Plus de cinq siècles après sa mort sur le champ de bataille et trois ans après la découverte de son squelette sous un parking, le souverain le plus détesté d'Angleterre reçoit enfin des funérailles royales.

Article rédigé par Camille Caldini
France Télévisions
Publié Mis à jour
Temps de lecture : 5 min
Reconsitution du visage de Richard III, à partir de son crâne retrouvé en 2012, exposée lors d'une conférence de presse, à Londres, le 5 février 2013. (ANDREW WINNING / REUTERS)

Richard III, roi, moche et méchant ? Sa vie a inspiré à Shakespeare l'une de ses œuvres majeures et son histoire sanglante a nourri la saga Le trône de fer de George R.R. Martin. Le souverain conspué, humilié, moqué, reçoit des funérailles royales, jeudi 26 mars, à Leicester, au cœur de l'Angleterre. Une cérémonie très attendue par des milliers de Britanniques qui se pressent pour rendre hommage au monarque le plus détesté du royaume.

Depuis dimanche, les restes du monarque sont promenés sur un corbillard tiré par des chevaux, aux alentours de Leicester. Jusqu'à jeudi, il est exposé au public, et il a fallu empêcher plusieurs fans de prendre des selfies devant le cercueil en chêne, raconte le Mirror (en anglais). Des scènes bien éloignées des dernières heures de Richard III, mort en août 1485 sur le champ de bataille de Bosworth. Francetv info remonte le fil de l'histoire.

Le "roi du parking" était un bon vivant

La légende racontait que sa dépouille avait été déterrée et jetée dans une rivière par la foule en colère, et nombre d'historiens avaient abandonné l'espoir d'en retrouver la trace. Jusqu'en 2012, quand les spécialistes de la Richard III Society et l'université de Leicester entreprennent d'ambitieuses fouilles archéologiques. Sous un parking du centre-ville, où se trouvait le monastère de Greyfriars, ils déterrent un squelette à la colonne vertébrale scoliotique et au crâne défoncé. Seuls les pieds manquent, et tout semble indiquer qu'il s'agit bien de Richard III, désormais "roi du parking".
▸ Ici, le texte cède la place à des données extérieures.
import Summits.HubbardSuperconductivity.HubbardSuperconductivity.Theorems.AnisotropyChordTransferFibre3FinX3Eval
import Summits.HubbardSuperconductivity.HubbardSuperconductivity.Theorems.AnisotropyChordTransferFibre3FinX5P38q062
import Summits.HubbardSuperconductivity.HubbardSuperconductivity.Theorems.AnisotropyChordTransferFibre3FinX5P38q063

/-!
# Route `AnisotropyChord` / H0 rotor rung: FIN per-`L` GM₃ (X5), `L = 38` — rows `N₁` / D / side-condition cell facts, part `p62`

Kernel facts (`decide +kernel`) for cert cells 82 of the per-`L` grid of `L = 38`: `xbnCellAny2` (row `N₁` on XB2 point wedges recomputed in the kernel, exporting the literal brackets `nt ⊇ T⁺ − 3λ₂` and `tb ⊇ T⁺·D`), `xdCellAnyN0` (row D, reads `nt`), `sdCellAnyZN` (side condition, reads `nt`); evaluators `…FinX3Eval` / `…FinX5Eval`; constants from the compiled design probe (x3probe/x3plan, margins c ×0.985, b ×1.03, aD ×1.03); assembled in `…FinX5GM3ThirtyEight`.
Prover seat `hubbard-h0-rotor-p3` g9; helper for piece A = stmt-HubbardSuperconductivity-23918 of rung 19089 (`--supports`, helper class).
WHAT THIS IS NOT: nothing here proves superconductivity in the Hubbard model (rotor TARGET as worded stays FALSE, g15 verdict); kernel facts for the FIN certificate of ONE conditional reduction.  Tree imports only; zero data; standard axioms.
-/

set_option linter.dupNamespace false
set_option autoImplicit false

namespace Summit.HubbardSuperconductivity.HubbardSuperconductivity.Theorems.AnisotropyChord.Transfer.Fibre3

namespace FinXD

open FinXB FinCell Hole2

set_option maxHeartbeats 4000000 in
/-- row `N₁` of cell 82 of `L = 38` (`c = 117/200`), exporting `nt`, `tb`. [folklore] -/
theorem xn38_82 : xbnCellAny2 38 (49/50 : ℚ) 518916530323121 537597525414753 (117/200 : ℚ) ((3479077297182 : ℤ), (6029147394078 : ℤ)) ((1560214985897093 : ℤ), (1618835406007789 : ℤ)) = true := by
  unfold xbnCellAny2
  rw [twp38_62_eq, twp38_63_eq]
  decide +kernel

set_option maxHeartbeats 4000000 in
/-- row D of cell 82 of `L = 38` (`aD = 27/250`). [folklore] -/
theorem xd38_82 : xdCellAnyN0 38 (49/50 : ℚ) 518916530323121 537597525414753 (27/250 : ℚ) ((3479077297182 : ℤ), (6029147394078 : ℤ)) = true := by decide +kernel

set_option maxHeartbeats 4000000 in
/-- side condition of cell 82 of `L = 38` (`c, b = 88/100, aD`). [folklore] -/
theorem sd38_82 : sdCellAnyZN 38 (49/50 : ℚ) 100 518916530323121 537597525414753 ((117/200 : ℚ), (88 : ℕ), (27/250 : ℚ)) ((3479077297182 : ℤ), (6029147394078 : ℤ)) = true := by decide +kernel

end FinXD

end Summit.HubbardSuperconductivity.HubbardSuperconductivity.Theorems.AnisotropyChord.Transfer.Fibre3
/-- ★ The scale row as reals: `(r : ℝ) ≤ 2M · ↑(r / M)` whenever `2(M − 1) ≤ r` (`0 < M`) — so the consumer's `K` is `2M`. [folklore] -/
theorem cast_le_two_mul_cast_ediv {r M : ℤ} (hM : 0 < M) (h : 2 * (M - 1) ≤ r) :
    (r : ℝ) ≤ 2 * (M : ℝ) * ((r / M : ℤ) : ℝ) := by
  have h1 := mul_ediv_ge r hM
  -- `r − (M−1) ≤ M·(r/M)` and `M − 1 ≤ r/2`… combine: `r ≤ M (r/M) + (M−1) ≤ M(r/M) + r/2`? — instead use `r − (M−1) ≥ r/2`.
  have h2 : (r : ℝ) - ((M : ℝ) - 1) ≤ (M : ℝ) * ((r / M : ℤ) : ℝ) := by exact_mod_cast h1
  have h3 : (2 : ℝ) * ((M : ℝ) - 1) ≤ (r : ℝ) := by exact_mod_cast h
  nlinarith

/-- ★ The `(ρ+1)/r ≤ 2/M` row of the one step at `ρ := r / M`: `(↑(r / M) + 1) ≤ (2 / M) · r` as reals, for `2M ≤ r` (`0 < M`). [folklore] -/
theorem cast_ediv_add_one_le {r M : ℤ} (hM : 0 < M) (h : 2 * M ≤ r) :
    ((r / M : ℤ) : ℝ) + 1 ≤ 2 / (M : ℝ) * (r : ℝ) := by
  have hM' : (0 : ℝ) < (M : ℝ) := by exact_mod_cast hM
  have h1 : M * (r / M) ≤ r := Int.mul_ediv_self_le (ne_of_gt hM)
  have h1' : (M : ℝ) * ((r / M : ℤ) : ℝ) ≤ (r : ℝ) := by exact_mod_cast h1
  have h2 : (2 : ℝ) * (M : ℝ) ≤ (r : ℝ) := by exact_mod_cast h
  rw [div_mul_eq_mul_div, le_div_iff₀ hM']
  nlinarith

/-! ## §5 (v1.2 append) The Morrey-class slack: `S j ≤ σ·r (j+1)` ⟹ accumulated slack `≤ 2σ·r j` -/

/-- Reverse scale comparison along the sequence: `r i ≤ K^(j−i)·r j` for `i ≤ j ≤ J`, stated as `r (j − n) ≤ K^n · r j`… we only need the
one-index form `r (i+1) ≤ K^(j-1-i) · r j` for `i < j`, proved here as `∀ n i, i + n ≤ J → ↑(r i) ≤ K^n · ↑(r (i + n))`. [folklore] -/
theorem scale_le_pow_mul' (r : ℕ → ℤ) (J : ℕ) {K : ℝ} (hK0 : 0 ≤ K)
    (hrK : ∀ j, j < J → (r j : ℝ) ≤ K * r (j + 1)) :
    ∀ n i, i + n ≤ J → (r i : ℝ) ≤ K ^ n * r (i + n) := by
  intro n
  induction n with
  | zero => intro i _; simp
  | succ n ih =>
    intro i hi
    have h1 := ih i (by omega)
    have h2 : (r (i + n) : ℝ) ≤ K * r (i + n + 1) := hrK (i + n) (by omega)
    have h3 : K ^ n * (r (i + n) : ℝ) ≤ K ^ n * (K * r (i + n + 1)) := mul_le_mul_of_nonneg_left h2 (pow_nonneg hK0 n)
    calc (r i : ℝ) ≤ K ^ n * r (i + n) := h1
      _ ≤ K ^ n * (K * r (i + n + 1)) := h3
      _ = K ^ (n + 1) * r (i + (n + 1)) := by rw [show i + (n + 1) = i + n + 1 by omega]; ring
Sur cette photo du squelette de Richard III, apparaissent nettement la scoliose et le crâne fendu au combat. (UNIVERSITY OF LEICESTER / AFP)

Les ossements dévoilent les petits secrets du roi. Les dents de Richard III trahissent son goût pour les banquets et les mets de luxe, et l'état de ses os indique aussi un penchant pour la bouteille, à partir de son arrivée sur le trône, en 1483, selon l'étude publiée par le Journal of Archeological Science (en anglais). Quant à son ADN, s'il confirme son identité, il révèle aussi une "rupture", c'est-à-dire une infidélité, dans l'arbre généalogique de Richard.

Mort au combat, sans offrir "son royaume pour un cheval"

Mais il n'est pas exactement le monstre bossu au bras atrophié décrit par Shakespeare. Certes, ses vertèbres sont déformées et sa colonne tordue le faisait vraisemblablement paraître plus petit qu'il n'était (il mesurait environ 1m70). Son épaule gauche était aussi un peu plus basse que la droite, mais ses deux bras sont bien de la même taille. Et son visage, reconstitué à partir de son crâne, n'aurait pas été aussi moche que le dramaturge a voulu le faire croire. Trop tard, Richard III semble déjà avoir inspiré les créateurs de Shrek, pour le vilain personnage de Lord Farquaad.

Surtout, son squelette raconte sa mort violente, à Bosworth, où s'affrontèrent les York et les Lancaster, dans un assaut final qui mit un terme à la Guerre des Deux Roses et installa les Tudor sur le trône. Se battant jusqu'à la mort, Richard III n'a jamais proposé d'échanger "son royaume pour un cheval", contrairement à ce qu'écrit Shakespeare. Il tombe après un coup de hallebarde qui ouvre son crâne. Ses os portent encore d'autres traces de combat et une entaille dans son bassin rappelle qu'un humiliant poignard lui a percé la fesse droite, alors que son corps inerte et dénudé était transporté jusqu'au centre de Leicester par ses ennemis.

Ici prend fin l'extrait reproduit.